Activity>
Search the data for the word "isCountablySpanning" and copy out every line that has it.

★ ★ ★

import Mathlib
import HarnessLib
import Summits.Ventures.LatticeQCDFlow.Exactness.SphereHMCExact

/-!
# Leapfrog on a finite family of spheres of mixed dimensions — the phase space of `cpn_2d.HMCCPN` (site spheres `S^{2N−1}`, link circles `S¹`): the proposal map, an involution preserving `(⊗ uniformSphere) ⊗ (⊗ Lebesgue)`

HONEST FRAMING: exact (Metropolis-corrected) sampling algorithms for lattice gauge theory;
figures of merit are autocorrelation/cost numbers at stated couplings and volumes; no
continuum-physics claim.

Venture `LatticeQCDFlow` (cell pub-lqcd), topic `Exactness`, FANOUT row 9 (eng-latcore, the
engine `latflow.core.cpn_2d.HMCCPN`: `H = |π|²/2 + ω²/2 + S`, site momenta tangent to the site
spheres, link momenta on the circles, leapfrog with the exact free geodesic site update).  NEW WORK
of the cell over Mathlib and the tree: row 7's `SphereFrameLift.lean` / `SphereDriftLift.lean` /
`SphereHMCExact.lean` (ONE sphere `S^{d−1} ⊂ ℝ^d` with AMBIENT momenta: `ambientKick`,
`ambientFlip`, `ambientDrift` preserve `uniformSphere ⊗ Lebesgue`, time reversal of the drift),
row 7's `SphereLatticeHMCExact.lean` (a lattice of spheres of ONE dimension; its NOT-CLAIMED line:
"the U(1) link variables of the CP(N−1) action as further factors (circles are the `d = 2` case of
the same construction; mixed dimensions are bookkeeping not done here)") and row 9's
`SplittingIntegrator.lean` (`IsFlipReversible`, `measurePreserving_perm_pow`).  Nothing is cited as
a fact.  Printed counterparts, NAMED ONLY: Duane–Kennedy–Pendleton–Roweth 1987; Engel–Schaefer,
Comput. Phys. Commun. 182 (2011) 2107, §2.2.

This file does the mixed-dimension bookkeeping, so that the engine's CP(N−1) HMC — sites AND links
in one leapfrog — becomes ONE kernel of the tree's `refreshUpdate (involMH …) …` form (part 1a of
the gen-16 chain; 1b `SphereFamilyLeapfrogHMC.lean` = the kernel and its exactness, 2
`SphereExpMapMinorisation.lean`, 3 `SphereFamilyLeapfrogHMCErgodic.lean`, 4 `CPNLeapfrogHMCErgodic.lean`).

## Setting

A finite index type `ι` and a dimension family `k : ι → ℕ`: the variable `i` lives on the unit
sphere `FamS k i = S^{k i + 1}` of `FamE k i = ℝ^{k i + 2}` (CP(N−1): `k = 2N − 2` on sites, `0` on
links — exactly the `cpnDim` of `CPNHeatBathErgodic.lean`, so `CPNConfig V E d = Π i, FamS (cpnDim V E d) i`
definitionally).  Phase space `(Π i, FamS k i) × (Π i, FamE k i)`: AMBIENT momenta `p_i ∈ ℝ^{k i + 2}`
(the engine draws `π = g − Re(z†g) z`, `g` a standard complex Gaussian — the tangential part of an
ambient standard Gaussian; the normal component is inert: row 7's `inner_ambientKick`,
`inner_ambientDrift`), reference measure `(⊗ uniformSphere) ⊗ (⊗ Lebesgue)`.

## Content

* §0 `piProdMEquiv` — the dependent `(Π i, α i × β i) ≃ᵐ (Π i, α i) × (Π i, β i)` and
  **`measurePreserving_piProdMEquiv`** (`⊗ᵢ (μᵢ ⊗ νᵢ) ↦ (⊗ᵢ μᵢ) ⊗ (⊗ᵢ νᵢ)`; Mathlib has the
  non-dependent `measurePreserving_arrowProdEquivProdArrow` only — same proof).
* §1 `famSitewise` (apply a one-sphere phase-space map at every index; `measurePreserving_famSitewise`),
  `famKick` (coupled: index `i` feels `F x i`, a function of the WHOLE configuration), `famFlip`,
  `famDrift` (sitewise `ambientDrift`; `famDrift_fst_apply` / `famDrift_snd_apply`), the permutations
  `famKickPerm`, `famFlipPerm`, `famDriftPerm`, **`famLeapfrogPerm F δ`** (half kick – sitewise exact
  geodesic drift – half kick), **`famProposal F δ n`** (`n` steps then the flip),
  `involutive_famProposal` (an involution, any force / step / length),
  **`measurePreserving_famProposal`** (LIOUVILLE, any measurable force), `measurable_famProposal`.

NOT CLAIMED here: the kernel and its exactness (part 1b), ergodicity (parts 2–4); floating point.
-/

noncomputable section

namespace Summit.Ventures.LatticeQCDFlow.Exactness

open MeasureTheory Measure Metric Set Real ProbabilityTheory
open scoped ENNReal InnerProductSpace

/-! ## §0 The dependent `(Π i, α i × β i) ≃ᵐ (Π i, α i) × (Π i, β i)` preserves product measures -/

section PiProd

variable {ι : Type*} {α β : ι → Type*} [∀ i, MeasurableSpace (α i)] [∀ i, MeasurableSpace (β i)]

/-- The dependent version of Mathlib's `MeasurableEquiv.arrowProdEquivProdArrow`:
`(Π i, α i × β i) ≃ᵐ (Π i, α i) × (Π i, β i)`, `w ↦ (i ↦ (w i).1, i ↦ (w i).2)`. -/
def piProdMEquiv : (Π i, α i × β i) ≃ᵐ (Π i, α i) × (Π i, β i) where
  toEquiv := Equiv.arrowProdEquivProdArrow ι α β
  measurable_toFun :=
    (measurable_pi_lambda _ fun i => measurable_fst.comp (measurable_pi_apply i)).prodMk
      (measurable_pi_lambda _ fun i => measurable_snd.comp (measurable_pi_apply i))
  measurable_invFun :=
    measurable_pi_lambda _ fun i =>
      ((measurable_pi_apply i).comp measurable_fst).prodMk ((measurable_pi_apply i).comp measurable_snd)

/-- Pointwise form of `piProdMEquiv`. -/
theorem piProdMEquiv_apply (w : Π i, α i × β i) :
    (piProdMEquiv w : (Π i, α i) × (Π i, β i)) = (fun i => (w i).1, fun i => (w i).2) := rfl

/-- Pointwise form of the inverse. -/
theorem piProdMEquiv_symm_apply (z : (Π i, α i) × (Π i, β i)) (i : ι) :
    (piProdMEquiv (α := α) (β := β)).symm z i = (z.1 i, z.2 i) := rfl

/-- **`piProdMEquiv` carries `⊗ᵢ (μᵢ ⊗ νᵢ)` to `(⊗ᵢ μᵢ) ⊗ (⊗ᵢ νᵢ)`** (σ-finite families, finite
index type; the proof of Mathlib's non-dependent `measurePreserving_arrowProdEquivProdArrow`,
verbatim: both sides agree on boxes of rectangles, which generate and span). -/
theorem measurePreserving_piProdMEquiv [Fintype ι] (μ : ∀ i, Measure (α i)) (ν : ∀ i, Measure (β i))
    [∀ i, SigmaFinite (μ i)] [∀ i, SigmaFinite (ν i)] :
    MeasurePreserving (piProdMEquiv (α := α) (β := β))
      (Measure.pi fun i => (μ i).prod (ν i)) ((Measure.pi μ).prod (Measure.pi ν)) where
  measurable := (piProdMEquiv (α := α) (β := β)).measurable
  map_eq := by
    refine (FiniteSpanningSetsIn.ext ?_ (isPiSystem_pi.prod isPiSystem_pi)
      ((FiniteSpanningSetsIn.pi fun i => (μ i).toFiniteSpanningSetsIn).prod
      (FiniteSpanningSetsIn.pi (fun i => (ν i).toFiniteSpanningSetsIn))) ?_).symm
    · refine (generateFrom_eq_prod generateFrom_pi generateFrom_pi ?_ ?_).symm
      · exact (FiniteSpanningSetsIn.pi (fun i => (μ i).toFiniteSpanningSetsIn)).isCountablySpanning
      · exact (FiniteSpanningSetsIn.pi (fun i => (ν i).toFiniteSpanningSetsIn)).isCountablySpanning
    · rintro _ ⟨s, ⟨s, _, rfl⟩, ⟨_, ⟨t, _, rfl⟩, rfl⟩⟩
      rw [MeasurableEquiv.map_apply]
      rw [show (piProdMEquiv (α := α) (β := β)) ⁻¹' (univ.pi s ×ˢ univ.pi t) =
          (univ.pi fun i => s i ×ˢ t i) by
          ext w
          simp [piProdMEquiv_apply, Set.mem_pi, forall_and]]
      simp_rw [pi_pi, prod_prod, pi_pi, Finset.prod_mul_distrib]

end PiProd

/-! ## §1 The family phase space: sitewise drift and flip, coupled kicks -/

section Family

variable {ι : Type*} [Fintype ι] (k : ι → ℕ)

/-- The ambient space of index `i`: `ℝ^{k i + 2}`. -/
abbrev FamE (i : ι) : Type := EuclideanSpace ℝ (Fin (k i + 2))

/-- The variable at index `i`: a point of the unit sphere `S^{k i + 1} ⊂ ℝ^{k i + 2}`. -/
abbrev FamS (i : ι) : Type := sphere (0 : FamE k i) 1

variable {k}

omit [Fintype ι] in
/-- Every ambient space has dimension at least two (`k i + 2`). -/
theorem two_le_card_fin_fam (i : ι) : 2 ≤ Fintype.card (Fin (k i + 2)) := by
  rw [Fintype.card_fin]; omega

/-- Apply a one-sphere phase-space map at every index of a family configuration. -/
def famSitewise (f : ∀ i, FamS k i × FamE k i → FamS k i × FamE k i)
    (z : (Π i, FamS k i) × (Π i, FamE k i)) : (Π i, FamS k i) × (Π i, FamE k i) :=
  (fun i => (f i (z.1 i, z.2 i)).1, fun i => (f i (z.1 i, z.2 i)).2)

omit [Fintype ι] in
/-- `famSitewise f` is the dependent product map conjugated by `piProdMEquiv`. -/
theorem famSitewise_eq (f : ∀ i, FamS k i × FamE k i → FamS k i × FamE k i) :
    (famSitewise f : (Π i, FamS k i) × (Π i, FamE k i) → (Π i, FamS k i) × (Π i, FamE k i)) =
      (piProdMEquiv (α := FamS k) (β := FamE k)) ∘ (fun w i => f i (w i)) ∘
        (piProdMEquiv (α := FamS k) (β := FamE k)).symm := by
  rfl

omit [Fintype ι] in
/-- `famSitewise` is functorial. -/
theorem famSitewise_comp (f g : ∀ i, FamS k i × FamE k i → FamS k i × FamE k i) :
    (famSitewise (fun i => f i ∘ g i) :
        (Π i, FamS k i) × (Π i, FamE k i) → (Π i, FamS k i) × (Π i, FamE k i)) =
      famSitewise f ∘ famSitewise g := by
  rfl

/-- **A sitewise map of measure-preserving one-sphere maps preserves `(⊗σᵢ) ⊗ (⊗ Lebesgue)`.** -/
theorem measurePreserving_famSitewise {f : ∀ i, FamS k i × FamE k i → FamS k i × FamE k i}
    {σ : ∀ i, Measure (FamS k i)} [∀ i, SigmaFinite (σ i)]
    (hf : ∀ i, MeasurePreserving (f i) ((σ i).prod (volume : Measure (FamE k i)))
      ((σ i).prod (volume : Measure (FamE k i)))) :
    MeasurePreserving (famSitewise f : (Π i, FamS k i) × (Π i, FamE k i) → (Π i, FamS k i) × (Π i, FamE k i))
      ((Measure.pi σ).prod (Measure.pi fun i => (volume : Measure (FamE k i))))
      ((Measure.pi σ).prod (Measure.pi fun i => (volume : Measure (FamE k i)))) := by
  have hA := measurePreserving_piProdMEquiv (α := FamS k) (β := FamE k) σ
    (fun i => (volume : Measure (FamE k i)))
  have hpi : MeasurePreserving (fun (w : Π i, FamS k i × FamE k i) (i : ι) => f i (w i))
      (Measure.pi fun i => (σ i).prod (volume : Measure (FamE k i)))
      (Measure.pi fun i => (σ i).prod (volume : Measure (FamE k i))) :=
    measurePreserving_pi _ _ hf
  rw [famSitewise_eq]
  exact hA.comp (hpi.comp hA.symm)

/-- The coupled KICK: index `i` feels `F x i`, a function of the whole configuration `x`:
`(x, p) ↦ (x, p + δ F x)`. -/
def famKick (F : (Π i, FamS k i) → (Π i, FamE k i)) (δ : ℝ) (z : (Π i, FamS k i) × (Π i, FamE k i)) :
    (Π i, FamS k i) × (Π i, FamE k i) :=
  (z.1, z.2 + δ • F z.1)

★ ★ ★

Worked solution>
      · exact (FiniteSpanningSetsIn.pi (fun i => (μ i).toFiniteSpanningSetsIn)).isCountablySpanning
      · exact (FiniteSpanningSetsIn.pi (fun i => (ν i).toFiniteSpanningSetsIn)).isCountablySpanning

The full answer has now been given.